Last night I watched the original Disney cartoon of Alice in Wonderland and after that, spent some time reading Livvie Owen Lived Here, a book from the perspective of an autistic girl.
My allergies were bothering me, so before heading to bed, I took some Benadryl.
I fell asleep and found myself in a terrifying world where everything was upside-down. Somehow I knew that if I said the right words, everything would be okay again.
But the words were elusive. I tried and tried to say them, to capture them with my tongue. Words and sounds came out, but they were all jumbled and wrong.
I woke up in a cold sweat, mumbling nonsense phrases desperately like a mantra. Stumbling into the kitchen, I poured myself a glass of water and drank it with shaking hands. Still, over and over in my mind, phrases and words strung themselves in circles.
I grabbed a blanket and headed for the couch, not wanting to wake my husband.
I slipped back into my dream as if I’d never left.
All night I waged a war, trying to commandeer my words.
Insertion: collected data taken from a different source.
import Literature.Topology.FourManifolds.MappingTorusSmoothProofs
import Literature.Topology.FourManifolds.OpenGluingCounterexample
import Mathlib.Analysis.Calculus.LocalExtr.Basic
import HarnessLib

/-!
# A counterexample: the named fact `Literature.Topology.FourManifolds.IsMappingTorusOf.of_diffeomorph` is false

`Literature.Topology.FourManifolds.IsMappingTorusOf.of_diffeomorph` (file `MappingTorus`) asserts that a smooth mapping torus
structure `IsMappingTorusOf IT T φ` (an open gluing of the cylinders `M × (0, 1)`,
`M × (1/2, 3/2)` along `mappingTorusRel φ`) is transported along any diffeomorphism
`T ≃ₘ⟮IT, IT'⟯ T'` for two *arbitrary* models with corners `IT : ModelWithCorners ℝ ET HT`,
`IT' : ModelWithCorners ℝ ET HT'` on the same vector space `ET`. This file proves that this
statement is **false**
(`Literature.Topology.FourManifolds.MappingTorusTransportCounterexample.not_isMappingTorusOf_of_diffeomorph`), so that the fact
must not be discharged or instantiated in general. It has the same shape as the
named fact `Literature.Topology.FourManifolds.IsOpenGluing.of_diffeomorph` its interim proof relied on, refuted in
`OpenGluingCounterexample` (whose elementary lemmas on the parabola region we reuse); the present
file shows that the specialisation to mapping tori does not rescue it. The corrected statement,
proved, is already in the tree: `Literature.Topology.FourManifolds.IsMappingTorusOf.of_diffeomorph_of_range_eq` (file
`MappingTorusTransportProofs`, hypothesis `range IT' = range IT`; dot-notation form
`IsMappingTorusOf.diffeomorph_comp`), together with the true instances
`IsMappingTorusOf.of_diffeomorph_holds_of_range_eq`, `…_holds_self`, `…_holds_of_boundaryless` of
the named fact. In the source (Cappell–Shaneson, *Some new four-manifolds*, Ann. of Math. 104
(1976), §1) the mapping tori are those of self-diffeomorphisms of the `3`-torus, smooth manifolds
with the one standard model, so that `IT' = IT` and transport along diffeomorphisms is immediate
(`…_holds_self`); the two-arbitrary-models generality is an artefact of the relational
formalisation, not a claim in print.

## The counterexample

* The fibre is the half-line `ℝ≥0 = [0, ∞)` (model `modelHalfLine`, the inclusion into `ℝ`;
  the simplest manifold with nonempty boundary) and `φ₀ = Diffeomorph.refl`. Its topological
  mapping torus `Tor := MappingTorus φ₀` (a half-open annulus `[0, ∞) × 𝕊¹`) carries the
  `C^∞` atlas glued from the product atlases of the two cylinders (`MappingTorus.isManifold`,
  file `MappingTorusSmoothProofs`) for the product model `modelTor := modelHalfLine.prod 𝓘(ℝ, ℝ)`
  on `ℝ × ℝ`, whose range is the half-plane `{0 ≤ u}`, and *is* a smooth mapping torus of `φ₀`
  for it (`isMappingTorusOf_tor`, from `MappingTorus.isMappingTorusOf`).
* `bend : ℝ² ≃ₘ ℝ²`, `(u, v) ↦ (v, u + v²)`, maps the half-plane onto the parabola region
  `{x² ≤ y}` (convex). Re-modelling along it (`transDiffeomorph`, see below) gives a second model
  `modelTor' := bend ∘ modelTor` on the *same* model space `ModelProd ℝ≥0 ℝ`, for which `Tor`
  is still a `C^∞` manifold (`isManifold_transDiffeomorph`) and the identity is a diffeomorphism
  `torDiffeo : Tor ≃ₘ⟮modelTor, modelTor'⟯ Tor` (`toTransDiffeomorph`).
* `not_isMappingTorusOf_tor'`: `Tor` is *not* a smooth mapping torus of `φ₀` for `modelTor'`.
  The first gluing map `j : ℝ≥0 × (0, 1) → Tor` would be an open `C^∞` embedding, in
  particular a Mathlib immersion at the boundary point `basePt = (0, 1/2)`: charts `φ` (cylinder,
  maximal atlas of `modelTor`) and `ψ` (`Tor`, maximal atlas of `modelTor'`) and a linear
  equivalence `L` with `ψ ∘ j ∘ φ⁻¹ = L ∘ (·, 0)` on the target `V ⊆ {0 ≤ u}` of `φ`. Then
  (Step 1, `linPart_surjective`) `u ↦ L (u, 0)` is a linear automorphism of `ℝ²` (its range
  contains an open piece of the parabola region, `j` being open); (Step 2,
  `fst_extend_basePt_eq_zero`) `φ basePt` lies on the boundary line `{u = 0}` (else `φ⁻¹`
  followed by the coordinates `(x, s)` of the cylinder would be differentiable near `φ basePt`
  with first component `≥ 0` vanishing there, forcing a singular derivative, contradicting the
  chart being a within-differentiable left inverse); (Step 3, `linPart_boundary_mem_parabola`,
  `false_of_isImmersionAt`) the points `(0, y)` of the boundary line near `φ basePt` lie in `V`
  and are mapped by the linear automorphism to boundary points of the parabola region, i.e. onto
  the parabola `x² = y` — but a linear map cannot take a segment into a parabola.
* `not_isMappingTorusOf_of_diffeomorph`: hence the instance `I := modelHalfLine`,
  `IT := modelTor`, `IT' := modelTor'`, `T = T' := Tor` of the named fact fails.

The root cause is that of `OpenGluingCounterexample`: Mathlib's `IsImmersionAt` asks for charts of
the maximal atlases in which the map is *linear*, so the germs of `range (I.prod 𝓘(ℝ, ℝ))` and
`range IT'` at corresponding boundary points must be linearly equivalent, whereas a diffeomorphism
between differently modelled manifolds only matches the model ranges by a within-smooth
homeomorphism.

## Re-modelling along a diffeomorphism of the model vector space

The tool of the second bullet is general and kept in the namespace `Literature`: for a model with
corners `I : ModelWithCorners ℝ E H` and a diffeomorphism `σ : E ≃ₘ[ℝ] E` with `σ '' range I`
convex, `Literature.transDiffeomorph I σ _` is the model `σ ∘ I` on the same model space `H`; a `C^∞`
manifold for `I` is one for `transDiffeomorph I σ _` (`isManifold_transDiffeomorph`), and the
identity map is a diffeomorphism between the two structures (`toTransDiffeomorph`). This is the
nonlinear analogue of Mathlib's `ModelWithCorners.transContinuousLinearEquiv` /
`ContinuousLinearEquiv.toTransContinuousLinearEquiv` (Mathlib formerly offered
`ModelWithCorners.transDiffeomorph` for an arbitrary diffeomorphism of the model vector space;
since models with corners over `ℝ` are now required to have convex range, the convexity of
`σ '' range I` has to be assumed).

Everything here is elementary real analysis and is proved; no source prints this construction
(it is ours), so all declarations are tagged folklore. The instances declared (`ChartedSpace`,
`IsManifold` on the new type `Tor`) concern only the types defined in this file.

## References
* S. E. Cappell, J. L. Shaneson, *Some new four-manifolds*, Ann. of Math. 104 (1976), §1 (the
  setting of the named fact: mapping tori of self-diffeomorphisms of closed manifolds).
  [cite: CappellShaneson1976, §1]
-/

open scoped Manifold ContDiff Topology NNReal
open Set Function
They pranced and danced about me, just outside my grasp.
It suddenly struck me this morning- is that what it is like for someone who is autistic? A world upside-down? Filled with backwards things and elusive words?
Is Alice’s nightmarish Wonderland the way our world appears to an autistic child?
An interesting supposition…I thought more of the person who has suffered a stroke and lost the ability to communicate there thoughts to the outside world because of expressive aphasia.